Cin Han berpikir bahwa memang ini kesempatan yang baik untuk meluaskan pengalaman dan melihat serta berkenalan dengan orang-orang gagah, maka ia akhirnya menyetujui dan menerima ajakan Lie Thung.

Sementara itu, pengurus rumah penginapan itu sudah datang pula dengan diikuti beberapa orang pelayan membawa bermacam-macam hidangan dan si pengurus sendiri mengatur hidangan di atas meja. Cin Han heran juga melihat betapa Lie Thung agaknya berpengaruh di kota itu, maka sambil makan ia memandang bekas bajak ini dengan curiga. Agaknya Lie Thung tahu bahwa dirinya dicurigai kawan barunya, maka sambil menyumpit sepotong daging yang dimasukkan ke mulut dan dikunyah dengan nikmatnya, ia berkata,

“Saudara Lo, aku tadi lupa memberitahukan kepadamu bahwa rumah penginapan dan rumah makan ini, seperti halnya dengan beberapa buah rumah penginapan besar yang lain di kota ini, semua adalah milik perkumpulan kami. Dan ketahuilah, sebuah dari pada tugas-tugasku ialah sebagai pengawas rumah-rumah penginapan dan rumah-rumah makan ini.”

Cin Han mengangguk-anggukkan kepala. Ah, demikian kayakah Perkumpulan Ular Setan (Kwi-coa-pai) ini? Diam-diam ia makin kagum saja.

“Ketahuilah, saudaraku, perkumpulan kami karena tugasnya melindungi rakyat dan penduduk kota, maka banyak orang bersimpati dan memberi sumbangan besar sehingga kami tidak merasa khawatir akan keadaan kas perkumpulan kami.”

Sehabis makan maka Cin Han ikut Lie Thung menuju ke tempat perkumpulan Kwi-coa-pai. Ternyata tempat itu merupakan sebuah gedung yang besar sekali sehingga Cin Han ragu-ragu dan terkejut.

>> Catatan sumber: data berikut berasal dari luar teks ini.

/-- **Half of the weighted Theorem 1** ("BHK twice"): for relays `x ≠ y`, `D = {x ↮ y}`, `E = o↔b ∩ (o↔x ∪ o↔y)`,
`F_y = (o↔x ∪ o↔y) ∩ y↔b`:  `μ(D)·(μE − μF_y) ≥ μ(D ∩ o↔x)·(μ(D ∩ x↔b) − μ(D ∩ y↔b))`.
[cite: KozmaNitzan2024, Theorem 1 (pp. 7–8)] [cite: VandenbergHaggstromKahn2005, Thms. 1.3–1.4] -/
theorem twoStep_thm1_half (u : Sym2 (Fin n) → unitInterval) (o b x y : Fin n) (hxy : x ≠ y) :
    (prodBernoulli u).real ((openConn x y)ᶜ ∩ openConn o x) *
        ((prodBernoulli u).real ((openConn x y)ᶜ ∩ openConn x b) - (prodBernoulli u).real ((openConn x y)ᶜ ∩ openConn y b)) ≤
      (prodBernoulli u).real (openConn x y)ᶜ *
        ((prodBernoulli u).real (openConn o b ∩ (openConn o x ∪ openConn o y)) -
          (prodBernoulli u).real ((openConn o x ∪ openConn o y) ∩ openConn y b)) := by
  set μ := prodBernoulli u with hμ
  set O₁ : Set (BondConfig (Fin n)) := openConn o x with hO₁
  set O₂ : Set (BondConfig (Fin n)) := openConn o y with hO₂
  set Ob : Set (BondConfig (Fin n)) := openConn o b with hOb
  set B₁ : Set (BondConfig (Fin n)) := openConn x b with hB₁
  set B₂ : Set (BondConfig (Fin n)) := openConn y b with hB₂
  set D : Set (BondConfig (Fin n)) := {ω | ¬ (openGraph ω).Reachable x y} with hD
  set E : Set (BondConfig (Fin n)) := Ob ∩ (O₁ ∪ O₂) with hE
  set F₂ : Set (BondConfig (Fin n)) := (O₁ ∪ O₂) ∩ B₂ with hF₂
  have hDc : ((openConn x y)ᶜ : Set (BondConfig (Fin n))) = D := by
    ext ω
    simp only [mem_compl_iff, openConn, mem_setOf_eq, hD]
  rw [hDc]
  have hsplit : ∀ A S : Set (BondConfig (Fin n)), μ.real A = μ.real (A ∩ S) + μ.real (A ∩ Sᶜ) := by
    intro A S
    rw [← measureReal_inter_add_sdiff (s := A) (MeasurableSet.of_discrete : MeasurableSet S), Set.sdiff_eq]
  have hE2 : E ∩ O₂ = F₂ ∩ O₂ := by
    ext ω
    simp only [mem_inter_iff, mem_union, hE, hF₂, hO₁, hO₂, hOb, hB₂, openConn, mem_setOf_eq]
    constructor
    · rintro ⟨⟨hb, _⟩, h2⟩
      exact ⟨⟨Or.inr h2, h2.symm.trans hb⟩, h2⟩
    · rintro ⟨⟨_, hb⟩, h2⟩
      exact ⟨⟨h2.trans hb, Or.inr h2⟩, h2⟩
  have hE2c : E ∩ O₂ᶜ = O₁ ∩ B₁ ∩ D := by
    ext ω
    simp only [mem_inter_iff, mem_union, mem_compl_iff, hE, hO₁, hO₂, hOb, hB₁, hD, openConn, mem_setOf_eq]
    constructor
    · rintro ⟨⟨hb, h1 | h2⟩, hn2⟩
      · exact ⟨⟨h1, h1.symm.trans hb⟩, fun h => hn2 (h1.trans h)⟩
      · exact absurd h2 hn2
    · rintro ⟨⟨h1, hb⟩, hn⟩
      exact ⟨⟨h1.trans hb, Or.inl h1⟩, fun h2 => hn (h1.symm.trans h2)⟩
  have hF2c : F₂ ∩ O₂ᶜ = O₁ ∩ B₂ ∩ D := by
    ext ω
    simp only [mem_inter_iff, mem_union, mem_compl_iff, hF₂, hO₁, hO₂, hB₂, hD, openConn, mem_setOf_eq]
    constructor
    · rintro ⟨⟨h1 | h2, hb⟩, hn2⟩
      · exact ⟨⟨h1, hb⟩, fun h => hn2 (h1.trans h)⟩
      · exact absurd h2 hn2
    · rintro ⟨⟨h1, hb⟩, hn⟩
      exact ⟨⟨Or.inl h1, hb⟩, fun h2 => hn (h1.symm.trans h2)⟩
  have hdiff2 : μ.real E - μ.real F₂ = μ.real (O₁ ∩ B₁ ∩ D) - μ.real (O₁ ∩ B₂ ∩ D) := by
    rw [hsplit E O₂, hsplit F₂ O₂, hE2, hE2c, hF2c]
    ring
  have hD1 : {ω : BondConfig (Fin n) | ∀ z ∈ ({y} : Set (Fin n)), ¬ (openGraph ω).Reachable x z} = D := by
    ext ω
    simp [hD]
  have h_iii := KNPreFKG.bhk_one_upper_upper u x ({y} : Set (Fin n)) (by simpa using hxy)
    (KNPreFKG.isUpperSet_connFamily x o) (KNPreFKG.isUpperSet_connFamily x b)
  rw [hD1, ← KNPreFKG.openConn_eq_setOf_connFamily, ← KNPreFKG.openConn_eq_setOf_connFamily,
    KNPreFKG.openConn_symm x o] at h_iii
  have h_iv := KNPreFKG.bhk_two_upper_upper u x y hxy (KNPreFKG.isUpperSet_connFamily x o)
    (KNPreFKG.isUpperSet_connFamily y b)
  rw [← KNPreFKG.openConn_eq_setOf_connFamily, ← KNPreFKG.openConn_eq_setOf_connFamily,
    KNPreFKG.openConn_symm x o] at h_iv
  have e3 : D ∩ (O₁ ∩ B₁) = O₁ ∩ B₁ ∩ D := inter_comm _ _
  have e4 : D ∩ (O₁ ∩ B₂) = O₁ ∩ B₂ ∩ D := inter_comm _ _
  simp only [← hD, ← hO₁, ← hB₁, ← hB₂] at h_iii h_iv
  rw [e3] at h_iii
  rw [e4] at h_iv
  rw [hdiff2, mul_sub, mul_sub]
  nlinarith [h_iii, h_iv]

“Kau kagum, kawan?” kata Lie Thung bangga. “Jangan kaget, memang gedung ini bekas milik Pangeran Goei Tek Kong yang karena jasa-jasa perkumpulan kami lalu diserahkan kepada kami. Kini ditinggali oleh bengcu kami dan orang-orang gagah luar daerah yang datang ke kota ini dipersilakan bermalam di sini.”

Gedung besar dan mewah itu terletak di pinggir kota dan di depan gedung terdapat taman bunga yang luas dan mempunyai sebuah telaga kecil penuh bunga teratai. Memang indah sekali gedung itu dan di atas pintu gerbang terdapat papan nama dengan tulisan gagah:

“Kwi Coa Pai”. Ketika mereka berdua memasuki pintu gerbang, ternyata dalam gedung sudah berkumpul banyak sekali orang. Mereka adalah orang gagah yang menjadi anggauta atau sahabat-sahabat baik anggauta perkumpulan itu.

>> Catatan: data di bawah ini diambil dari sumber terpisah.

import Summits.SmoothPoincare4.SmoothPoincare4.Theses.CylinderEntropy
import Summits.SmoothPoincare4.SmoothPoincare4.Theorems.CylinderEntropyCylinderRungTwoGraphicalIsSphere
import Summits.SmoothPoincare4.SmoothPoincare4.Theorems.CylinderEntropyCylinderRungTwoOneSheet
import Summits.SmoothPoincare4.SmoothPoincare4.Theorems.CylinderEntropyCylinderRungTwoKillingFluxDefs
import Summits.SmoothPoincare4.SmoothPoincare4.Theorems.CylinderEntropyCylinderRungTwoHamiltonMonotonicity
import Summits.SmoothPoincare4.SmoothPoincare4.Theorems.CylinderEntropyCylinderRungTwoRelaxationOfAreaToFloor
import Summits.SmoothPoincare4.SmoothPoincare4.Theorems.CylinderEntropyCylinderRungTwoTiltGap
import Summits.SmoothPoincare4.SmoothPoincare4.Theorems.CylinderEntropyCylinderRungTwoDissipationBudget
import Summits.SmoothPoincare4.SmoothPoincare4.Theorems.CylinderEntropyCylinderRungTwoAreaToFloorOfQuantization
import Summits.SmoothPoincare4.SmoothPoincare4.Theorems.CylinderEntropyCylinderRungTwoWhiteSheetOfFact
import Summits.SmoothPoincare4.SmoothPoincare4.Theorems.CylinderEntropyCylinderRungTwoEpsilonRegularityOfWhite
import Summits.SmoothPoincare4.SmoothPoincare4.Theorems.CylinderEntropyCylinderRungTwoAreaQuantizationOfAllard
import Summits.SmoothPoincare4.SmoothPoincare4.Theorems.CylinderEntropyRungTwoOfSliceIsolationReduction
import Literature.Geometry.Riemannian.WhiteLocalRegularityCylinderFlow
import Literature.Geometry.GeometricMeasureTheory.AllardIntegralDensityOfLimits
import Literature.Geometry.Riemannian.SphericalCylinderEntropy
import Literature.Topology.FourManifolds.HomotopyS4CompactProofs
import HarnessLib

/-!
# Route `CylinderEntropy`, crux `CylinderRungTwo` (stmt-SmoothPoincare4-7631), line `killing-flux`:
# the REDUCTION — the crux from the finite-time half and two published named facts

This is the sorry-free composition of the checked skeleton `Cruxes/CylinderRungTwo/Lines/killing_flux.lean`
(lead reshapes r1–r11), moved into `Theorems/` so that the tree itself carries it (registered helpers
`helper_cylinderRungTwoOfNamedFacts`, `helper_cylinderRungTwoOfAllardAndIsolation`; lead c3).

* **Path A.** `CylinderRungTwo` follows from
  (1) the FINITE-TIME HALF (the crux-equivalent open step: every thin homotopy-4-sphere cross-section of
      `N = S⁴ × ℝ` carries an immortal smooth thin cylinder flow OF `M` in its slab — spelled out over the
      landed vocabulary `IsCylinderMCF`, exactly the registered stub `stub_finiteTimeHalf`; its converse
      `CylinderRungTwo → FiniteTimeHalf` is the tree theorem `helper_finiteTimeHalfOfCylinderRungTwo`),
  (2) Allard's integrality of limits
      (`Literature.Geometry.GeometricMeasureTheory.Allard1972_integralDensityOfLimits_cylinderCrossSections`,
      named fact, statement only) and
  (3) White's local regularity theorem for cylinder flows
      (`Literature.Geometry.Riemannian.White2005_localRegularity_cylinderFlowSheet`, named fact),
  through the LANDED chain: Hamilton monotonicity (`stub_hamiltonMonotonicity`) + dissipation budget
  (`stub_dissipationBudget`) + area quantization from Allard (`helper_areaQuantizationOfAllard`) + area to
  the floor (`helper_areaToFloorOfQuantization`) + relaxation (`stub_relaxationOfAreaToFloor`) give
  `λ_cyl(F t) → 1`; White's theorem (`helper_whiteSheetOfFact`, `helper_epsilonRegularityOfWhite`) + the
  tilt gap (`stub_tiltGap`, which consumes the landed flux identity) make the unit normal nowhere
  horizontal after one unit of `(1+ε)`-thin flow, so the shadow is an immersion, with one sheet
  (`stub_oneSheet`), and a graphical cross-section is a standard sphere (`stub_graphicalIsSphere`).
* **Path B.** `CylinderRungTwo` follows from (1), (2) and the route's rank-3 crux `SliceIsolation`
  (stmt-SmoothPoincare4-7632) BY NAME, through the landed flow interface of item stmt-SmoothPoincare4-14765
  (`rungTwoOfSliceIsolation_of_flow` with `Flow := IsCylinderMCF`) — no parabolic regularity.

Both theorems are CONDITIONAL on published named facts (the gate records `conditional-result`); no
definition is introduced here (the finite-time half is written out as a hypothesis), nothing is sorried.
-/

noncomputable section

-- the prescribed namespace `Summit.SmoothPoincare4.SmoothPoincare4.…` repeats `SmoothPoincare4`
set_option linter.dupNamespace false

open MeasureTheory Set
open scoped Manifold ContDiff ENNReal Topology BigOperators ContinuousMap

namespace Summit.SmoothPoincare4.SmoothPoincare4.Cruxes.CylinderRungTwo.KillingFlux

open Literature.Geometry.Riemannian
open Literature.Geometry.Riemannian.SphericalCylinderEntropy (cylEntropy cylDensity truncL)
open Summit.SmoothPoincare4.SmoothPoincare4.Theses.CylinderEntropy (CylinderRungTwo SliceIsolation
  RungTwoOfSliceIsolation)

/-- A vector of `ℝ⁶` with vanishing truncation and orthogonal to a vector with non-zero last coordinate
vanishes. [folklore] -/
theorem Reduction.eq_zero_of_truncL_eq_zero_of_inner_eq_zero {n w : EuclideanSpace ℝ (Fin 6)}
    (hw : truncL w = 0) (hinner : @inner ℝ _ _ n w = 0) (h5 : n 5 ≠ 0) : w = 0 := by
  have hc : ∀ i : Fin 5, w (Fin.castSucc i) = 0 := fun i => by
    have := congrArg (fun z : EuclideanSpace ℝ (Fin 5) => z i) hw
    simpa using this
  have hsum : @inner ℝ _ _ n w = ∑ j : Fin 6, w j * n j := by
    rw [PiLp.inner_apply]
    simp [mul_comm]
  rw [hsum, Fin.sum_univ_castSucc] at hinner
  simp only [hc, zero_mul, Finset.sum_const_zero, zero_add] at hinner
  have h5w : w (Fin.last 5) = 0 := (mul_eq_zero.1 hinner).resolve_right h5
  ext j
  obtain ⟨i, rfl⟩ | rfl := Fin.eq_castSucc_or_eq_last j
  · simpa using hc i
  · simpa using h5w

/-- **The shadow of a cross-section is immersive where the normal is not horizontal**: if `dι_x` is
injective, `ν x ⊥ dι_x(T_x M)` and `ν x 5 ≠ 0`, then `d(truncL ∘ ι)_x = truncL ∘ dι_x` is injective.
[folklore] -/
theorem Reduction.injective_mfderiv_truncL_comp {M : Type} [TopologicalSpace M]
    [ChartedSpace (EuclideanSpace ℝ (Fin 4)) M]
    {ι ν : M → EuclideanSpace ℝ (Fin 6)} {x : M} (hι : MDifferentiableAt (𝓡 4) (𝓡 6) ι x)
    (hinj : Function.Injective (mfderiv (𝓡 4) (𝓡 6) ι x))
    (hν : (euclideanMetric (EuclideanSpace ℝ (Fin 6))).IsNormalTo (𝓡 4) ι ν) (h5 : ν x 5 ≠ 0) :
    Function.Injective (mfderiv (𝓡 4) (𝓡 5)
      ((truncL : EuclideanSpace ℝ (Fin 6) → EuclideanSpace ℝ (Fin 5)) ∘ ι) x) := by
  have hcomp : mfderiv (𝓡 4) (𝓡 5) ((truncL : EuclideanSpace ℝ (Fin 6) → EuclideanSpace ℝ (Fin 5)) ∘ ι) x =
      (truncL : EuclideanSpace ℝ (Fin 6) →L[ℝ] EuclideanSpace ℝ (Fin 5)).comp (mfderiv (𝓡 4) (𝓡 6) ι x) :=
    ((truncL.hasMFDerivAt (x := ι x)).comp x hι.hasMFDerivAt).mfderiv
  rw [hcomp]
  refine (injective_iff_map_eq_zero _).2 fun v hv => ?_
  have hw : (mfderiv (𝓡 4) (𝓡 6) ι x v : EuclideanSpace ℝ (Fin 6)) = 0 := by
    refine Reduction.eq_zero_of_truncL_eq_zero_of_inner_eq_zero (n := ν x) hv ?_ h5
    have h := hν x v
    rwa [euclideanMetric_apply] at h
  exact hinj (by rw [hw, map_zero])

/-- **REDUCTION, path A (registered helper `helper_cylinderRungTwoOfNamedFacts`).**  The crux
`CylinderEntropy.CylinderRungTwo` (stmt-SmoothPoincare4-7631) follows from the finite-time half (spelled out:
the registered stub `stub_finiteTimeHalf` of the line's checked skeleton) and the two published named facts
`Allard1972_integralDensityOfLimits_cylinderCrossSections` and `White2005_localRegularity_cylinderFlowSheet`;
every other step is a landed theorem of this line (module docstring).  CONDITIONAL on the two named facts.
[cite: Allard1972, Thm. 6.4 and 3.5] [cite: White2005, Thm. 3.1 and §4] -/
theorem helper_cylinderRungTwoOfNamedFacts : (∀ (M : Type) [TopologicalSpace M] [T2Space M] [SecondCountableTopology M] [ChartedSpace (EuclideanSpace ℝ (Fin 4)) M] [IsManifold (𝓡 4) ∞ M], M ≃ₕ Metric.sphere (0 : EuclideanSpace ℝ (Fin 5)) 1 → ∀ ι : M → EuclideanSpace ℝ (Fin 6), Manifold.IsSmoothEmbedding (𝓡 4) (𝓡 6) ∞ ι → (∀ x, ∑ i : Fin 5, ι x (Fin.castSucc i) ^ 2 = 1) → SeparatesEnds (Set.range ι) → cylEntropy (Set.range ι) < ENNReal.ofReal (4 / Real.exp 1) → ∃ (F : ℝ → M → EuclideanSpace ℝ (Fin 6)) (ν : ℝ → M → EuclideanSpace ℝ (Fin 6)) (T : ℝ), IsCylinderMCF M F ν T ∧ (∀ t, T ≤ t → SeparatesEnds (Set.range (F t))) ∧ (∀ t, T ≤ t → cylEntropy (Set.range (F t)) < ENNReal.ofReal (4 / Real.exp 1)) ∧ (∀ t, T ≤ t → ∀ x, ∃ y y' : M, ι y 5 - 1 ≤ F t x 5 ∧ F t x 5 ≤ ι y' 5 + 1)) → Literature.Geometry.GeometricMeasureTheory.Allard1972_integralDensityOfLimits_cylinderCrossSections → Literature.Geometry.Riemannian.White2005_localRegularity_cylinderFlowSheet → Summit.SmoothPoincare4.SmoothPoincare4.Theses.CylinderEntropy.CylinderRungTwo := by
  intro h₁ hA hW M _ _ _ _ _ e ι hι hN hsep hent
  -- instances from `M ≃ₕ S⁴` (PROVED in the tree)
  haveI : CompactSpace M :=
    Literature.Topology.FourManifolds.compactSpace_of_homotopyEquiv_sphere_four_holds M e
  haveI : PathConnectedSpace M := by
    haveI := Literature.Topology.FourManifolds.pathConnectedSpace_sphere_four
    exact Literature.Topology.FourManifolds.pathConnectedSpace_of_homotopyEquiv e
  -- RELAXATION (landed chain over the Allard fact): `λ_cyl(F s) < 1 + ε` eventually
  have h₃ := stub_relaxationOfAreaToFloor stub_hamiltonMonotonicity
    (helper_areaToFloorOfQuantization stub_dissipationBudget (helper_areaQuantizationOfAllard hA))
  -- VERTICAL GAP (landed chain over the White fact): the universal `ε` of the graphical regime
  obtain ⟨ε, hε, hgap⟩ :=
    stub_tiltGap (helper_epsilonRegularityOfWhite (helper_whiteSheetOfFact hW))
  -- the finite-time half: an immortal smooth flow of cross-section embeddings of `M`
  obtain ⟨F, ν, T, hflow, hsepF, hentF, -⟩ := h₁ M e ι hι hN hsep hent
  have h2 : ∀ t, T ≤ t → cylEntropy (Set.range (F t)) < 2 := fun t ht =>
    lt_of_lt_of_le (hentF t ht)
      Summit.SmoothPoincare4.SmoothPoincare4.Theorems.CylinderEntropyRungTwoOfSliceIsolation.ofReal_four_div_exp_one_le_two
  -- relaxation below `1 + ε` from some time `t₀ ≥ T` on
  obtain ⟨t₀, hTt₀, hsmall⟩ := h₃ M F ν T hflow hsepF h2 ε hε
  -- after one unit of `(1+ε)`-thin flow the normal is nowhere horizontal, so the shadow is an immersion
  have hT1 : T ≤ t₀ + 1 := by linarith
  have himm : ∀ x : M, Function.Injective (mfderiv (𝓡 4) (𝓡 5)
      ((truncL : EuclideanSpace ℝ (Fin 6) → EuclideanSpace ℝ (Fin 5)) ∘ F (t₀ + 1)) x) := by
    intro x
    have hsm : ContMDiff (𝓡 4) (𝓡 6) ∞ (F (t₀ + 1)) := (hflow.isSmoothEmbedding _ hT1).contMDiff
    refine Reduction.injective_mfderiv_truncL_comp ((hsm x).mdifferentiableAt (by simp))
      ((hflow.isSpacelikeImmersion _ hT1).injective_mfderiv x) (hflow.isUnitNormal _ hT1).1 ?_
    exact hgap M F ν T hflow (t₀ + 1) (by linarith)
      (fun s hs => hsepF s (by linarith [hs.1]))
      (fun s hs => hsmall s (by linarith [hs.1])) x
  -- one sheet, and a graphical cross-section is a standard sphere
  have hinj := Summit.SmoothPoincare4.SmoothPoincare4.Theorems.CylinderRungTwo.KillingFlux.stub_oneSheet
    M (F (t₀ + 1)) (hflow.isSmoothEmbedding _ hT1) (hflow.mem_cyl _ hT1) himm
  exact Summit.SmoothPoincare4.SmoothPoincare4.Theorems.CylinderRungTwo.KillingFlux.stub_graphicalIsSphere
    M (F (t₀ + 1)) (hflow.isSmoothEmbedding _ hT1) (hflow.mem_cyl _ hT1) ⟨hinj, himm⟩

/-- **REDUCTION, path B (registered helper `helper_cylinderRungTwoOfAllardAndIsolation`).**  The crux
`CylinderEntropy.CylinderRungTwo` follows from the finite-time half (spelled out), Allard's named fact and
the route's rank-3 crux `CylinderEntropy.SliceIsolation` (stmt-SmoothPoincare4-7632) BY NAME — through item
stmt-SmoothPoincare4-14765's landed flow interface `rungTwoOfSliceIsolation_of_flow` with
`Flow := IsCylinderMCF` and the landed relaxation chain; no White regularity, no flux identity, no graph
argument.  CONDITIONAL on the Allard fact. [cite: Allard1972, Thm. 6.4 and 3.5] -/
theorem helper_cylinderRungTwoOfAllardAndIsolation : (∀ (M : Type) [TopologicalSpace M] [T2Space M] [SecondCountableTopology M] [ChartedSpace (EuclideanSpace ℝ (Fin 4)) M] [IsManifold (𝓡 4) ∞ M], M ≃ₕ Metric.sphere (0 : EuclideanSpace ℝ (Fin 5)) 1 → ∀ ι : M → EuclideanSpace ℝ (Fin 6), Manifold.IsSmoothEmbedding (𝓡 4) (𝓡 6) ∞ ι → (∀ x, ∑ i : Fin 5, ι x (Fin.castSucc i) ^ 2 = 1) → SeparatesEnds (Set.range ι) → cylEntropy (Set.range ι) < ENNReal.ofReal (4 / Real.exp 1) → ∃ (F : ℝ → M → EuclideanSpace ℝ (Fin 6)) (ν : ℝ → M → EuclideanSpace ℝ (Fin 6)) (T : ℝ), IsCylinderMCF M F ν T ∧ (∀ t, T ≤ t → SeparatesEnds (Set.range (F t))) ∧ (∀ t, T ≤ t → cylEntropy (Set.range (F t)) < ENNReal.ofReal (4 / Real.exp 1)) ∧ (∀ t, T ≤ t → ∀ x, ∃ y y' : M, ι y 5 - 1 ≤ F t x 5 ∧ F t x 5 ≤ ι y' 5 + 1)) → Literature.Geometry.GeometricMeasureTheory.Allard1972_integralDensityOfLimits_cylinderCrossSections → Summit.SmoothPoincare4.SmoothPoincare4.Theses.CylinderEntropy.SliceIsolation → Summit.SmoothPoincare4.SmoothPoincare4.Theses.CylinderEntropy.CylinderRungTwo := by
  intro h₁ hA hI
  have h₃ := stub_relaxationOfAreaToFloor stub_hamiltonMonotonicity
    (helper_areaToFloorOfQuantization stub_dissipationBudget (helper_areaQuantizationOfAllard hA))
  have h14765 : RungTwoOfSliceIsolation :=
    Summit.SmoothPoincare4.SmoothPoincare4.Theorems.CylinderEntropyRungTwoOfSliceIsolation.rungTwoOfSliceIsolation_of_flow
      (fun M _ _ _ F ν T => IsCylinderMCF M F ν T)
      (fun M _ _ _ F ν T (hflow : IsCylinderMCF M F ν T) t ht => hflow.isSmoothEmbedding t ht)
      (fun M _ _ _ F ν T (hflow : IsCylinderMCF M F ν T) t ht x => hflow.mem_cyl t ht x)
      (fun M _ _ _ _ _ e ι hι hN hsep hent => by
        obtain ⟨F, ν, T, hflow, hsepF, hentF, -⟩ := h₁ M e ι hι hN hsep hent
        exact ⟨F, ν, T, hflow, hsepF, hentF⟩)
      (fun M _ _ _ _ _ _ _ F ν T hflow hsep hent => h₃ M F ν T hflow hsep hent)
  exact h14765 hI

end Summit.SmoothPoincare4.SmoothPoincare4.Cruxes.CylinderRungTwo.KillingFlux

end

Para anggauta Kwi-coa-pai, seperti juga Lie Thung, dapat dilihat dan dibedakan dengan adanya sebuah sabuk pinggang bergambar ular hitam yang diikatkan di pinggang masing-masing. Tadinya Cin Han tidak memperhatikan sabuk yang melilit pinggang Lie Thung, tapi setelah melihat banyak orang memakainya, maka mengertilah ia.

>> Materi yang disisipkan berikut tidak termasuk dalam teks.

/-- ★★ entry 1 READ pointwise over the class: `η‖(∇_{V,μ}O(V)Λ)(z)‖ ≤ B₀ℓ(y)e^{−δd(y,y′)}|f|`. [cite: Balaban1985BackgroundPropagators, (3.42) p.397 (second member)] -/
theorem eta_mul_norm_cdS_le_of_eBlockInv (hE : EBlock (kernelFamilySInv i B cfg O par) B₀ δ U₁)
    {M₂ : ℝ} (hM₂ : 0 ≤ M₂) (hrepr : ∀ (v : 𝔸) (j : ι), |b.repr v j| ≤ M₂ * ‖v‖)
    (f : SiteY i → ℝ) (y y' : IBondY i) (hs : (geo9K i).suppIn (Sum.inl f) y') (Λ : TestY 𝔸 f)
    {z : SiteY i} (μ : Fin (d + 1)) (hz : blkOf i.D.toDomains z = β i.hN i.D i.hk y) :
    etaS i * ‖cdS i (cfg U₁) μ (O (cfg U₁) Λ.1) z‖ ≤
      B₀ * (geo9K i).len y * Real.exp (-(δ * (geo9K i).dist y y')) * (geo9K i).supNorm (Sum.inl f) := by
  have h := hE 1 (Sum.inl f) y y' hs
  have hK : (kernelFamilySInv i B cfg O par).e 1 U₁ (Sum.inl f) y =
      etaS i ^ (epow 1) * ⨆ Λ' : TestY 𝔸 f, eLatS i O (cfg U₁) Λ'.1 (β i.hN i.D i.hk y) 1 := rfl
  have h0 : epow 1 = 1 := rfl
  have hp : B9.pref4 ((geo9K i).len y) 1 = (geo9K i).len y := rfl
  rw [hK, h0, hp, pow_one] at h
  refine le_trans (mul_le_mul_of_nonneg_left ?_ (etaS_pos i).le) h
  have h1 := le_iSup_testY (fun Λ' => eLatS_one_le_unif i b hM₂ hrepr O (cfg U₁) f Λ' (β i.hN i.D i.hk y)) Λ
  exact (norm_le_supBlkS' i _ (fun ν => cdS i (cfg U₁) ν (O (cfg U₁) Λ.1)) μ hz).trans h1

/-- ★★ entry 2 READ pointwise over the class: `η‖(O(V)∇*_{V,μ}Λ)(z)‖ ≤ B₀ℓ(y)e^{−δd(y,y′)}|f|`. [cite: Balaban1985BackgroundPropagators, (3.42) p.397 (third member)] -/
theorem eta_mul_norm_cdsS_le_of_eBlockInv (hE : EBlock (kernelFamilySInv i B cfg O par) B₀ δ U₁)
    {M₂ : ℝ} (hM₂ : 0 ≤ M₂) (hrepr : ∀ (v : 𝔸) (j : ι), |b.repr v j| ≤ M₂ * ‖v‖)
    (f : SiteY i → ℝ) (y y' : IBondY i) (hs : (geo9K i).suppIn (Sum.inl f) y') (Λ : TestY 𝔸 f)
    {z : SiteY i} (μ : Fin (d + 1)) (hz : blkOf i.D.toDomains z = β i.hN i.D i.hk y) :
    etaS i * ‖O (cfg U₁) (cdsS i (cfg U₁) μ Λ.1) z‖ ≤
      B₀ * (geo9K i).len y * Real.exp (-(δ * (geo9K i).dist y y')) * (geo9K i).supNorm (Sum.inl f) := by
  have h := hE 2 (Sum.inl f) y y' hs
  have hK : (kernelFamilySInv i B cfg O par).e 2 U₁ (Sum.inl f) y =
      etaS i ^ (epow 2) * ⨆ Λ' : TestY 𝔸 f, eLatS i O (cfg U₁) Λ'.1 (β i.hN i.D i.hk y) 2 := rfl
  have h0 : epow 2 = 1 := rfl
  have hp : B9.pref4 ((geo9K i).len y) 2 = (geo9K i).len y := rfl
  rw [hK, h0, hp, pow_one] at h
  refine le_trans (mul_le_mul_of_nonneg_left ?_ (etaS_pos i).le) h
  have h1 := le_iSup_testY (fun Λ' => eLatS_two_le_unif i b hM₂ hrepr O (cfg U₁) f Λ' (β i.hN i.D i.hk y)) Λ
  exact (norm_le_supBlkS' i _ (fun ν => O (cfg U₁) (cdsS i (cfg U₁) ν Λ.1)) μ hz).trans h1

Semua orang yang duduk berkumpul di satu ruangan tampaknya orang-orang yang ahli dalam ilmu silat, karena bentuk-bentuk badan mereka yang kuat, mata yang tajam dan gerak-gerik yang gesit. Banyak mata memandang ke arah Cin Han ketika ia memasuki ruangan itu mengikuti Lie Thung. Ia langsung dibawa ke sebuah meja bundar besar di mana duduk berkumpul beberapa orang tua dan terpisah dari yang lain-lain.

Seorang tua yang duduk di tengah memakai baju hitam, tubuhnya tinggi kurus, sikapnya lemah lembut tapi sepasang matanya tajam bagaikan pisau dan jika ia memandang orang seakan-akan sinar matanya menembus dan menikam jantung. Usianya kurang lebih enampuluh tahun, di pinggangnya juga terdapat sabuk ular hitam, empat orang lain yang duduk di dekatnya semuanya beroman aneh dan menyeramkan.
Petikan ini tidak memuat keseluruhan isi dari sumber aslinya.